Я думаю, что покойник журналиста полагает, что вся история может быть мгновенно свести к опыту: {Пьер, не работающий трубку в пригороде Булугне, типичен для нового класса Чом. Полем .} Так же, как это является вице -ученым, полагать, что весь опыт может быть сведен к истории {Новый мировой капиталистический порядок создал новый класс Чомер, из которых Пьер, подгоняющий труб, был типичным случаем. Полем .}.

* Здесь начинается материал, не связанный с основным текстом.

include hD in
/-- **The fold computes the description of the quantum stage**, provided the ruler bounds the pieces:
`|swapDescFn v| ≤ ps |v|`, the purification bits of register size `k` are at most `pp k` long, and
`|descD u| ≤ pc |u|`. [folklore] -/
theorem sqF_apply (hps : ∀ v, (SwapDesc.swapDescFn v).length ≤ ps.eval v.length)
    (hpp : ∀ k, (hBits k ++ (cnotProg k).flatMap opBits).length ≤ pp.eval k)
    (hpc : ∀ u, (descD u).length ≤ pc.eval u.length) (x : List Bool) :
    sqF P descD ps pp pc x = (stageQ P x).flatMap gateEnc := by
  set n := x.length with hn
  set ctx := boolPair x (ones ((rulerPoly P ps pp pc).eval n)) with hctx
  have hinit : initQ P ps pp pc x = boolPair ctx (boolPair (encodeNat (K P n)) (boolPair (ones 0) [])) := by
    simp [initQ, fanoutFn_apply, hctx, hn, ones]
  have hrounds : K P n ≤ (X : Polynomial ℕ).eval ctx.length := by
    rw [eval_X, hctx, length_boolPair]
    have : K P n ≤ (rulerPoly P ps pp pc).eval n := by simp [rulerPoly]
    simp [ones]; omega
  -- the pieces are within the ruler
  have hpiece : ∀ j, 0 ≤ j → j < 0 + K P n → (pieceQ P descD (boolPair ctx (ones j))).length ≤ 1 * (ctx.length + 1) := by
    intro j _ hj
    have hjK : j < K P n := by omega
    rw [hctx, pieceQ_apply hD x _ (by rw [← hn]; exact hjK), List.flatMap_append, List.flatMap_append, List.length_append,
      List.length_append, flatMap_gateEnc_conjGates (by rw [← hn]; exact hjK), flatMap_gateEnc_copyGates, ← hn]
    -- the swap part
    have hsw : ((progConj P n j).flatMap opBits).length ≤ ps.eval (2 * (anc P n + 1) + 2 + b P n) := by
      have e : swF P (boolPair (boolPair x (ones ((rulerPoly P ps pp pc).eval n))) (ones j)) =
          SwapDesc.swapDescFn (boolPair (encodeNat (base P n + j * b P n)) (ones (b P n))) := by
        simp [swF, xOf, fanoutFn_apply, ones, hn]
      rw [← swF_apply x (ones ((rulerPoly P ps pp pc).eval n)) j, e]
      refine (hps _).trans (TM2Iter.eval_mono ps ?_)
      rw [length_boolPair]
      have hb : (encodeNat (base P n + j * b P n)).length ≤ anc P n + 1 := by
        refine (Complexity.length_encodeNat_le_self _).trans ?_
        have h4 : j * b P n ≤ K P n * b P n := Nat.mul_le_mul_right _ hjK.le
        have := G0_lt_width (P := P) n
        unfold G0 at this; omega
      simp [ones]; omega
    -- the purification part
    have hpu : (hBits (P.k x)).length + ((cnotProg (P.k x)).flatMap opBits).length ≤ pp.eval (P.pd.eval n) := by
      rw [← List.length_append]
      exact (hpp _).trans (TM2Iter.eval_mono pp (by rw [hn]; exact P.hk x))
    -- the code part
    have hcp : (P.C x).encode.length ≤ pc.eval n := by
      have h := hpc x
      rw [hD, QCircuit.sigmaEncode, length_boolPair, length_boolPair, ← hn] at h
      omega
    have hr : (rulerPoly P ps pp pc).eval n = K P n + (2 * ps.eval (2 * (anc P n + 1) + 2 + b P n) + (pp.eval (P.pd.eval n) + pc.eval n)) := by
      simp [rulerPoly]
    simp only [List.length_append, length_boolPair, ones, List.length_replicate, one_mul]
    omega
  rw [sqF, Function.comp_apply, Function.comp_apply, hinit, foldLoop_apply appF (clipF 1 (pieceQ P descD)) hrounds 0 [],
    sndPow_succ_boolPair, sndPow_succ_boolPair, sndPow_zero_boolPair, foldAcc_clipF hpiece, foldAcc_appF, List.nil_append,
    stageQ, List.flatMap_assoc, CWrap.flatMap_range_eq_ccat]
  refine ccat_congr fun j hj => ?_
  rw [Nat.zero_add, hctx, pieceQ_apply hD x _ (by rw [← hn]; omega)]
/-- **M (MomentComparability) in the free field, `κ = 1`**: `(∫ |a² − ∫a²|^p dν)² ≤ (6·p)^{2p} (∫ |a² − ∫a²|² dν)^p` for every `p ≥ 1`, every
`R`, `j`, `x` — reverse Hölder for the exterior response with linear growth in `p` (second Wiener chaos). [cite: Janson1997, Thm. 5.10] -/
theorem gff_momentComparability (hν : IsDiscreteGFF ν (coordProc 4)) (R : ℕ) (j : Fin 4) (x : Site 4) {p : ℕ} (hp : 1 ≤ p) :
    (∫ φ, |((φ (x + e j) - dirichletField ((sbox (R + 1)).image (fun z => x + z)) φ (x + e j)) -
              (φ x - dirichletField ((sbox (R + 1)).image (fun z => x + z)) φ x)) ^ 2 -
            ∫ φ', ((φ' (x + e j) - dirichletField ((sbox (R + 1)).image (fun z => x + z)) φ' (x + e j)) -
              (φ' x - dirichletField ((sbox (R + 1)).image (fun z => x + z)) φ' x)) ^ 2 ∂ν| ^ p ∂ν) ^ 2 ≤
      (6 * (p : ℝ)) ^ (2 * p) *
        (∫ φ, |((φ (x + e j) - dirichletField ((sbox (R + 1)).image (fun z => x + z)) φ (x + e j)) -
              (φ x - dirichletField ((sbox (R + 1)).image (fun z => x + z)) φ x)) ^ 2 -
            ∫ φ', ((φ' (x + e j) - dirichletField ((sbox (R + 1)).image (fun z => x + z)) φ' (x + e j)) -
              (φ' x - dirichletField ((sbox (R + 1)).image (fun z => x + z)) φ' x)) ^ 2 ∂ν| ^ 2 ∂ν) ^ p := by
  obtain ⟨hG, h0⟩ := hasGaussianLaw_centreGradient hν R j x
  exact wickSq_momentComparability hG h0 hp

/-- **K1 (AnnealedBoundaryLaw) in the free field, `κ = 1`**: there is `C ≥ 0` with `∫ |a² − ∫a²|^p dν ≤ (C·p/R⁴)^p` for all `R ≥ 1`, `j`, `x`,
`p ≥ 1` (`C = 8v`). [cite: Janson1997, Thm. 5.10] -/
theorem gff_annealedBoundaryLaw (hν : IsDiscreteGFF ν (coordProc 4)) :
    ∃ C : ℝ, 0 ≤ C ∧ ∀ (R : ℕ), 1 ≤ R → ∀ (j : Fin 4) (x : Site 4) (p : ℕ), 1 ≤ p →
      ∫ φ, |((φ (x + e j) - dirichletField ((sbox (R + 1)).image (fun z => x + z)) φ (x + e j)) -
              (φ x - dirichletField ((sbox (R + 1)).image (fun z => x + z)) φ x)) ^ 2 -
            ∫ φ', ((φ' (x + e j) - dirichletField ((sbox (R + 1)).image (fun z => x + z)) φ' (x + e j)) -
              (φ' x - dirichletField ((sbox (R + 1)).image (fun z => x + z)) φ' x)) ^ 2 ∂ν| ^ p ∂ν ≤
        (C * p / (R : ℝ) ^ 4) ^ p := by
  obtain ⟨v, hv0, hv⟩ := gff_integral_centreGradient_sq_le hν
  refine ⟨8 * v, by positivity, fun R hR j x p hp => ?_⟩
  obtain ⟨hG, h0⟩ := hasGaussianLaw_centreGradient hν R j x
  have hK := integral_wickSq_abs_pow_le hG h0 hp
  beta_reduce at hK
  have hsv := hv R hR j x
  refine hK.trans (pow_le_pow_left₀ (mul_nonneg (by positivity) (integral_nonneg fun _ => sq_nonneg _)) ?_ p)
  calc 8 * (p : ℝ) * _ ≤ 8 * (p : ℝ) * (v / (R : ℝ) ^ 4) := mul_le_mul_of_nonneg_left hsv (by positivity)
    _ = 8 * v * p / (R : ℝ) ^ 4 := by ring

end GFF

/-! ## §4 The same laws in conditional-expectation (`kerE`) form -/

section CondExp

variable {ν : Measure (Site 4 → ℝ)}
import Summits.RiemannHypothesis.RiemannHypothesis.Theorems.WeilFormatCDataO1035FrontData
import Summits.RiemannHypothesis.RiemannHypothesis.Theorems.S2FormatCE0
import Literature.NumberTheory.LFunctions.YoshidaWindowGramTailMSSines
import Literature.NumberTheory.LFunctions.YoshidaWindowGramMiddleJBox
import Literature.NumberTheory.LFunctions.YoshidaWindowGramTailJFactoredScaled
import Literature.NumberTheory.LFunctions.YoshidaWindowGramTailMSFactored
import Literature.NumberTheory.LFunctions.YoshidaWindowGramTailJDiagTight
import Summits.RiemannHypothesis.RiemannHypothesis.Theorems.FormatCPsdBands
import Summits.RiemannHypothesis.RiemannHypothesis.Theorems.WeilFormatCDiagShift
import Summits.RiemannHypothesis.RiemannHypothesis.Theorems.FormatCPsdSymmBands
import HarnessLib

/-!
# Format C kernel rung `O1035` (a = 207/200, column-band layout): odd sector: Schur rows 221…222 (lower triangle) of `M − U₁ − U₂` enclosed by `DS` within `rho`·2^-310 (kernel certificates)

Window `a = 207/200`; prime powers in the window: 2, 3, 2^2, 5, 7; prime constant A = 2148/1000 (`WeilFormatC.primeCoeff_form_ge_cells_v2`); evaluator parameters S = 2^320, Kpi 160, Kser 190, kred 8, Kexp 55, J 150; full table modes < 257; light column table modes < 2051; units 2^-310 (Schur entries), 2^-154 (column digits, width 157), 2^-148 (tail-factor digits, width 151), 2^-64 (reciprocal weights), 2^-40 (tail base); order-J tail J = 4, θ = 1/2048, η = 1/10 | 4/1.
Design row: sr-gb-rung-b B g21 hp odd λ-run (parity cell 14 L-side): a = 207/200, A = 2148/1000 (cells_v2), μ = 2^-97, odd 256/512/2048, kit precision S 2^320 / c 310 / Kpi 160 / Kser 190 / Kexp 55 / J 150 (A g23 hp levers), MS tail; see HOME(B)/CELL14-LSIDE-B-g21.md. Generated by sr-gb-rung-a prover A g22 with rh-explicit-weil-2 gen7's generator extended for the odd λ-run (--sector odd --mu-log2; HOME(A)/code-g22/gen7/gramgen7.py sha16 b21c14hp10350001) from `#eval` of the tree's `Encl` functions; every datum is re-verified by the kernel in the theorem files (`decide +kernel`). Helper data of the rh-explicit Weil-positivity programme (format C, K-CELL-2), RH-free. [cite: Yoshida1992HermitianForms, §5 (5.15)-(5.16) p. 301; §7 pp. 305–312]
-/

set_option linter.dupNamespace false
set_option exponentiation.threshold 1024
set_option maxRecDepth 200000

namespace Summit.RiemannHypothesis.RiemannHypothesis.Theorems.WeilFormatCData.O1035CBOdd
open Literature.NumberTheory.LFunctions Literature.NumberTheory.LFunctions.Yoshida1992 Encl Literature.Analysis.ValidatedNumerics.NumericsMP
open Summit.RiemannHypothesis.RiemannHypothesis.Theorems.WeilFormatCData.O1035

/-- kernel: Schur rows `[221, 223)` (columns `j ≤ i`). -/
theorem tS221 : checkSchurBandG (2 ^ 320) 310 O1035CBOdd.rho O1035.C O1035.tab true 256 (subBoxCB (2 ^ 320) 157 256 154 64 O1035CBOdd.ρc O1035CBOdd.XP O1035CBOdd.Pd O1035CBOdd.v O1035CBOdd.V 151 8 148 148 O1035CBOdd.ρφ O1035CBOdd.ρψ O1035CBOdd.ΦP O1035CBOdd.ΨP O1035CBOdd.Pφ O1035CBOdd.Pψ (fun i ↦ (dMidOBox (2 ^ 320) O1035.C O1035.F (tget O1035.tab (i + 1)) 1 1024 256 4 O1035.momO i).add (dgJoBoxT (2 ^ 320) O1035.C O1035.F (tget O1035.tab (i + 1)) 40 1719208028832 256 2048 4 1 2048 i))) O1035CBOdd.DS true 221 2 = true := by
  decide +kernel

end Summit.RiemannHypothesis.RiemannHypothesis.Theorems.WeilFormatCData.O1035CBOdd
/-!
# Garban–Pete–Schramm's normalised pivotal (ε-important) measures for bond percolation on `δℤ²`

Topic `Literature/Probability/Percolation`; part (d) of definition request `defn-FlipFairKernel`
(route `Summits/CriticalPhenomena/CardyFormulaZ2/Theses/CardyMeckeFlip`, item FlipIdentityZ2 and
the foreseen split child PivotalKernelErgodic): the LATTICE kernels whose joint subsequential
limits with the quad-crossing configuration are the intended witnesses `M ε` of the flip identity,
and the statement shape "`M` is such a limit".  The continuum notions ((ADM), (F), (EXT), the
pivotal predicate) are the sibling file `FlipFairKernel.lean`; the two files are independent.

**Sources (held, read).**  C. Garban, G. Pete, O. Schramm, JEMS 20 (2018), arXiv:1305.5526, §2.6:
"a point `x ∈ η𝕋 ∩ Δ` is `A`-important for `ω_η` if one can find four alternating arms in `ω_η`
from `x` to the exterior boundary `∂₂A`"; "`μ^A(ω_η) := Σ_{x A-important} δ_x η² α₄^η(η,1)⁻¹`";
"For each `ε > 0`, consider the grid `εℤ² ∩ D` … To each such square `Q` we associate the square
`Q̃` of side-length `3ε` centered around `Q` and the annulus `A_Q` with `∂₁A_Q = ∂Q`, `∂₂A_Q = ∂Q̃`.
Definition. `Piv^ε(ω_η)` is the set of points `x` which belong to an `ε`-square `Q` of the grid
`εℤ²` and are `A_Q`-important … `μ^ε(ω_η) := Σ_{x ∈ Piv^ε(ω_η)} δ_x η² α₄^η(η,1)⁻¹`"; Corollary:
"`(ω_η, μ^ε(ω_η)) →(d) (ω_∞, μ^ε(ω_∞))` under the product topology", `μ^ε` a measurable map on
`ℋ`; notation table §1: "`r(η) := η² α₄^η(η,1)⁻¹`, the renormalized rate".  C. Garban, G. Pete,
O. Schramm, JAMS 26 (2013), arXiv:1008.1378, §2.1: "`α_k^η(η, R)` will always denote the `k`-arm
probability from a single site to radius `R`", "`B_r` the square of Euclidean radius `r`"; §4.1
(4.1)–(4.3) (the same measures); §1 p. 10 and §4.3: grids "`2ε e^{iθ}ℤ² + a`", the averaging over "the shifts `a ∈ [0,ε)²`
and angles `θ ∈ [0,2π)`" of the grid, and: "for critical bond percolation on `ℤ²` … whenever the scaling
limit of static percolation exists along a subsequence `{η_k}`, the scaling limit of the normalized
measures also exists along that subsequence".

**Transcription to bond-`ℤ²`** (namespace `Literature.Probability.Percolation`; sites `Site 2`,
graph `zdGraph 2`, mesh-`δ` drawing `meshPoint δ`, law `bondPercolation (zdGraph 2) half`, as in
`QuadCrossingSpaceZ2.lean`).  The flipped objects are EDGES; an edge is `edgeFrom x i =
s(x, x + eᵢ)` (each edge of `ℤ²` exactly once as `(x, i) : Site 2 × Fin 2`), drawn with midpoint
`edgeMidpoint δ x i`.
* `edgeFourArm W x i` — **four alternating arms from the edge to `∂W`** inside a vertex block
  `W`, in the tree's duality-free CLUSTER FORM (as `fourArmTwoClusters`, `FourArmGarban.lean`):
  with the edge itself removed, both endpoints are joined inside `W` to the vertex boundary
  `vertexBoundary W` by open paths and are NOT joined to each other inside `W` (the two closed
  dual arms are then automatic on the self-dual square lattice, Kesten's dictionary).  It does not
  look at the state of the edge (`mem_edgeFourArm_symmDiff_iff`) — the structural reason the
  lattice flip identity of the route (item LatticeFlipIdentity) is exact at `p = 1/2`.
* `pivotalRate δ = δ² / z2EdgeFourArmProb δ` — GPS's `r(η) = η² α₄^η(η,1)⁻¹`, with `α₄(δ,1)` the
  probability of four arms from the edge `s(0, e₀)` to the boundary of the square of Euclidean
  radius `1` (`unitBlock δ`).  Junk: `0` when that probability vanishes (e.g. `δ > 1`).
* Moved `ε`-grids: `gridFrame θ s` (rotate back by `θ`, reflect if `s`), `gridCoord ε θ s a`
  (coordinates in the grid frame, the shift `a` in GRID UNITS, so that the grid squares are
  `M_{θ,s}(ε(k + a + [0,1)²))` and depend on `a` only modulo `ℤ²`: `gridImportant_add_int`),
  `gridIndex` (the `ε`-square containing a point, squares half-open), `gridBlock ε θ s a δ k` (the
  lattice sites drawn in the concentric `3ε`-square `Q̃`), `gridImportant` (= `edgeFourArm` for
  the block of the square containing the edge's midpoint); `z2GridPivotalMeasure ε θ s a δ ω` —
  **GPS's `μ^ε(ω_δ)`** for that grid: `Σ_{e ε-important} r(δ) δ_{midpoint e}` (`Measure.sum` of
  weighted Dirac masses).
* `z2PivotalMeasure ε δ ω` — the **isometry-averaged** version requested by the route: the weight
  of an edge is `r(δ) ×` the probability that it is `ε`-important for a uniformly moved grid,
  `(θ, a) ∼ gridParamLaw` = normalised Lebesgue measure on `[0,2π) × [0,1)²` and the orientation
  `s` fair (GPS 2013 p. 10 average over shifts and angles; the shift is uniform on a fundamental
  domain of the ROTATED grid lattice, which is what makes the parameter law invariant under the
  action of every plane isometry — see `gridParamSet`).  Written weight-wise so that no
  measurability in the grid parameters is needed to define it; `z2PivotalMeasure_apply`.
* `IsZ2PivotalKernelLimit μ M` — **the statement shape**: along some mesh sequence `δ_k → 0⁺`
  realising `μ` as the weak limit of `z2QuadLaw univ δ_k`, for every cutoff `ε > 0` the pair
  (configuration, `z2PivotalMeasure ε δ_k`) converges in law to `(S, M ε S)`, `S ∼ μ` — GPS 2018
  §2.6 Cor. with the limit random measure a FUNCTION of the configuration, as printed, and with
  GPS 2013 p. 10's proviso (same subsequence) built in.  On the whole plane the measures are only
  locally finite, so "in law under the product topology" is rendered in the vague,
  finite-dimensional form: joint convergence of `(S, ⟨μ^ε, φ₁⟩, …, ⟨μ^ε, φ_m⟩)` against bounded
  continuous `F`, for all finite families `φⱼ ∈ C_c(ℂ)`.  `IsZ2PivotalKernelLimit.mem_subseqQuadLimits`.

**Deliberately NOT here**: existence of the limit (tightness, GPS 2013 §4.2–4.5 on `ℤ²`),
measurability of `ω ↦ μ^ε_δ(ω)` and of the limit kernel, the identification of lattice importance
with the continuum predicate `IsPivotalAt` in the limit — all route items (FlipIdentityZ2 and its
foreseen children), not definitions.  The uniform measure on the drawn segment of an edge (a
variant named in the request) is replaced by the Dirac mass at its midpoint, which is GPS's `δ_x`
and has the same `δ → 0` limits.

## Mathlib / tree search

Tree, reused: `openConnIn` (`Percolation.lean`), `fourArmTwoClusters` (cluster form of four arms,
`FourArmGarban.lean` — for annuli around the origin; here the inner boundary is an edge, hence a
new event of the same shape), `meshPoint`, `z2QuadConfig`, `z2QuadLaw`, `isSubseqQuadLimit_iff`
(`QuadCrossingSpaceZ2.lean`), coordinate pivotality `IsPivotal` (`PercolationEvents.lean`, used by
item LatticeFlipIdentity inline; not needed here).  Mathlib: `Measure.sum`, `Measure.dirac`,
`ProbabilityTheory.cond` (normalised restriction), `BoundedContinuousFunction`, `Int.floor`.
`lean search 'pivotalMeasure|importantPoints|PivotalKernel'`: nothing.

## References

* [GarbanPeteSchramm2018] C. Garban, G. Pete, O. Schramm, JEMS 20 (2018), arXiv:1305.5526, §1
  (notation `r(η)`), §2.6 (Definitions of `A`-important points, `μ^A`, `Piv^ε`, `μ^ε`; Corollary on
  the joint limit; Proposition on moments).
* [GarbanPeteSchramm2013Pivotal] C. Garban, G. Pete, O. Schramm, JAMS 26 (2013), arXiv:1008.1378,
  §2.1 (`α₄^η(η,R)`, `B_r`), §4.1 (4.1)–(4.3), §1 p. 10 (averaged grids; bond-`ℤ²` subsequences).
* [SchrammSmirnov2011] O. Schramm, S. Smirnov, Ann. Probab. 39 (2011), §1.3 (the space `ℋ`).
-/

noncomputable section

open Set Filter
open _root_.MeasureTheory _root_.Topology
open scoped ENNReal symmDiff

namespace Literature.Probability.Percolation

open QuadCrossing LatticeModels

/-! ### Edges of `ℤ²`, their drawing, vertex boundaries -/

/-- The edge of `ℤ²` from the site `x` in the coordinate direction `i`, `s(x, x + eᵢ)` (every edge
of `zdGraph 2` arises exactly once this way). [folklore] -/
def edgeFrom (x : Site 2) (i : Fin 2) : Sym2 (Site 2) := s(x, x + Pi.single i 1)

/-- `edgeFrom x i` is an edge of `ℤ²`. [folklore] -/
theorem edgeFrom_mem_edgeSet (x : Site 2) (i : Fin 2) : edgeFrom x i ∈ (zdGraph 2).edgeSet :=
  (zdGraph_adj_iff x _).2 ⟨i, Or.inl rfl⟩

/-- The midpoint of the edge `edgeFrom x i` drawn at mesh `δ` (vertices at `meshPoint δ`).
[folklore] -/
def edgeMidpoint (δ : ℝ) (x : Site 2) (i : Fin 2) : ℂ :=
  (meshPoint δ x + meshPoint δ (x + Pi.single i 1)) / 2

/-- The (inner) vertex boundary of a set of sites `W ⊆ ℤ²`: the sites of `W` with a neighbour
outside `W`. [folklore] -/
def vertexBoundary (W : Set (Site 2)) : Set (Site 2) :=
  {v | v ∈ W ∧ ∃ u, u ∉ W ∧ (zdGraph 2).Adj v u}

/-- `vertexBoundary_subset`: structural lemma. [folklore] -/
theorem vertexBoundary_subset (W : Set (Site 2)) : vertexBoundary W ⊆ W := fun _ h => h.1

/-! ### Four alternating arms from an edge (cluster form) -/

/-- **Four alternating arms from the edge `e = s(x, x + eᵢ)` to `∂W`** (Garban–Pete–Schramm's
"`A`-important", the inner boundary of the annulus shrunk to the edge), for bond percolation on
`ℤ²` in duality-free cluster form: in the configuration with `e` removed, both endpoints of `e` are
joined inside `W` to the vertex boundary of `W` by open paths, and they are not joined to each
other inside `W` (so two disjoint closed dual arms from `e*` to `∂W` separate the two open
clusters — the `o c o c` pattern, as in the tree's `fourArmTwoClusters`).  The state of `e`
itself is irrelevant. [cite: GarbanPeteSchramm2018, §2.6 (Definition: A-important points)] -/
def edgeFourArm (W : Set (Site 2)) (x : Site 2) (i : Fin 2) : Set (BondConfig (Site 2)) :=
  {ω | (∃ u ∈ vertexBoundary W, ω \ {edgeFrom x i} ∈ openConnIn W x u) ∧
    (∃ u ∈ vertexBoundary W, ω \ {edgeFrom x i} ∈ openConnIn W (x + Pi.single i 1) u) ∧
      ω \ {edgeFrom x i} ∉ openConnIn W x (x + Pi.single i 1)}

/-- The four-arm event of an edge depends on the configuration only off that edge. [folklore] -/
theorem mem_edgeFourArm_congr {W : Set (Site 2)} {x : Site 2} {i : Fin 2}
    {ω ω' : BondConfig (Site 2)} (h : ω \ {edgeFrom x i} = ω' \ {edgeFrom x i}) :
    ω ∈ edgeFourArm W x i ↔ ω' ∈ edgeFourArm W x i := by
  simp only [edgeFourArm, mem_setOf_eq, h]

/-- Flipping a coordinate and then deleting it is deleting it. [folklore] -/
theorem symmDiff_singleton_sdiff_singleton {α : Type*} (ω : Set α) (e : α) :
    (ω ∆ {e}) \ {e} = ω \ {e} := by
  ext f
  by_cases hf : f = e <;> simp [Set.symmDiff_def, hf]

/-- **Flipping the edge does not change its four-arm event** (`ω ↦ ω Δ {e}`): the weight an edge
receives in the pivotal measures below is symmetric under the flip at that edge — the structural
input of the exact lattice flip (Campbell–Mecke) identity at `p = 1/2`. [folklore] -/
theorem mem_edgeFourArm_symmDiff_iff (W : Set (Site 2)) (x : Site 2) (i : Fin 2)
    (ω : BondConfig (Site 2)) :
    ω ∆ {edgeFrom x i} ∈ edgeFourArm W x i ↔ ω ∈ edgeFourArm W x i :=
  mem_edgeFourArm_congr (symmDiff_singleton_sdiff_singleton ω _)

/-! ### The normalisation `r(δ) = δ² / α₄(δ, 1)` -/

/-- The lattice sites drawn, at mesh `δ`, in the closed square `[-1,1]²` of Euclidean radius `1`
(GPS's `B_1`). [cite: GarbanPeteSchramm2013Pivotal, §2.1 (B_r, the square of Euclidean radius r)] -/
def unitBlock (δ : ℝ) : Set (Site 2) := {v | ∀ j : Fin 2, |δ * (v j : ℝ)| ≤ 1}

/-- **`α₄(δ, 1)` for bond-`ℤ²` at `p = 1/2`**: the probability of four alternating arms from the
edge `s(0, e₀)` to the boundary of the square of Euclidean radius `1`, at mesh `δ` ("the four-arm
probability from a single site to radius `1`", transcribed to an edge). [cite: GarbanPeteSchramm2013Pivotal, §2.1 (α₄^η(η,R)) and §4.1 (normalisation)] -/
def z2EdgeFourArmProb (δ : ℝ) : ℝ :=
  (bondPercolation (zdGraph 2) half).real (edgeFourArm (unitBlock δ) 0 0)

/-- **The renormalised rate `r(δ) := δ² α₄(δ,1)⁻¹`** (GPS: `= η^{3/4+o(1)}` on the triangular
lattice; on `ℤ²` only `δ^{2-α₄+o(1)}` with `α₄` unknown), the mass of one `ε`-important edge.
Junk value `0` if `α₄(δ,1) = 0`. [cite: GarbanPeteSchramm2018, §1 (Notations: the renormalized rate r(η))] -/
def pivotalRate (δ : ℝ) : ℝ := δ ^ 2 / z2EdgeFourArmProb δ

/-- `pivotalRate_nonneg`: the rate is non-negative. [folklore] -/
theorem pivotalRate_nonneg (δ : ℝ) : 0 ≤ pivotalRate δ :=
  div_nonneg (sq_nonneg δ) measureReal_nonneg

/-! ### Moved `ε`-grids and `ε`-important edges -/

/-- The linear part of a grid frame: rotate back by the angle `θ` and, if `s`, reflect in the real
axis — the inverse of the plane isometry `M_{θ,s} : z ↦ e^{iθ} z` (`s = false`) /
`z ↦ e^{iθ} z̄` (`s = true`) fixing the origin. [folklore] -/
def gridFrame (θ : ℝ) (s : Bool) (z : ℂ) : ℂ :=
  if s then (starRingEnd ℂ) (Complex.exp (-(θ * Complex.I)) * z)
  else Complex.exp (-(θ * Complex.I)) * z

/-- **Coordinates of `z` in the moved `ε`-grid** with parameters `(θ, s, a)`: `gridFrame θ s z / ε - a`,
the shift `a` being measured IN GRID UNITS.  The grid squares are `{z | gridCoord z ∈ k + [0,1)²}`,
`k ∈ ℤ²`, i.e. the images `M_{θ,s}(ε(k + a + [0,1)²))` of the standard `ε`-grid shifted by `εa`
— GPS's "`2ε e^{iθ}ℤ² + a`"-type grids (GPS 2013 §4.3), with the shift parametrised in the grid
frame so that, for every `θ`, `a ∼ Unif[0,1)²` is the Haar probability on the torus of shifts
(the grid depends on `a` only modulo `ℤ²`, `gridImportant_add_int`). [cite: GarbanPeteSchramm2013Pivotal, §1 p. 10 and §4.3 (shifted and rotated ε-grids)] -/
def gridCoord (ε θ : ℝ) (s : Bool) (a z : ℂ) : ℂ := gridFrame θ s z / ε - a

(It is, I think, the journalist's vice to believe that all history can instantly be reduced to experience: {Pierre, an out-of-work pipe fitter in the suburb of Boulougne, is typical of the new class of chômeurs . . .} just as it is the scholar's vice to believe that all experience can be reduced to history {The new world capitalist order produced a new class of chômeurs, of whom Pierre, a pipe fitter, was a typical case . . .}.)
В «Париже на Луну» Адама Гопника он исследует напряженность между журналистами и учеными в понимании человеческого опыта и истории. Он предполагает, что журналисты часто упрощают сложные исторические повествования, сводя их к индивидуальному опыту, что иллюстрирует Пьер, безработный, подходящий для трубы, представляющий более широкий феномен безработицы в современном обществе. Эта тенденция может привести к мелкой интерпретации социальных проблем, пренебрегая сложной динамикой в игре.
И наоборот, Гопник отмечает, что ученые могут ошибиться, чрезмерно абстрагируя индивидуальные переживания в широкие исторические тенденции, пропуская личные истории, которые дают глубину историческим событиям. Иллюстрируя дело Пьера, Гопник подчеркивает необходимость сбалансировать личные повествования с историческим контекстом, выступая за более тонкий подход, который признает как индивидуальный опыт, так и более широкие исторические рамки, которые их формируют.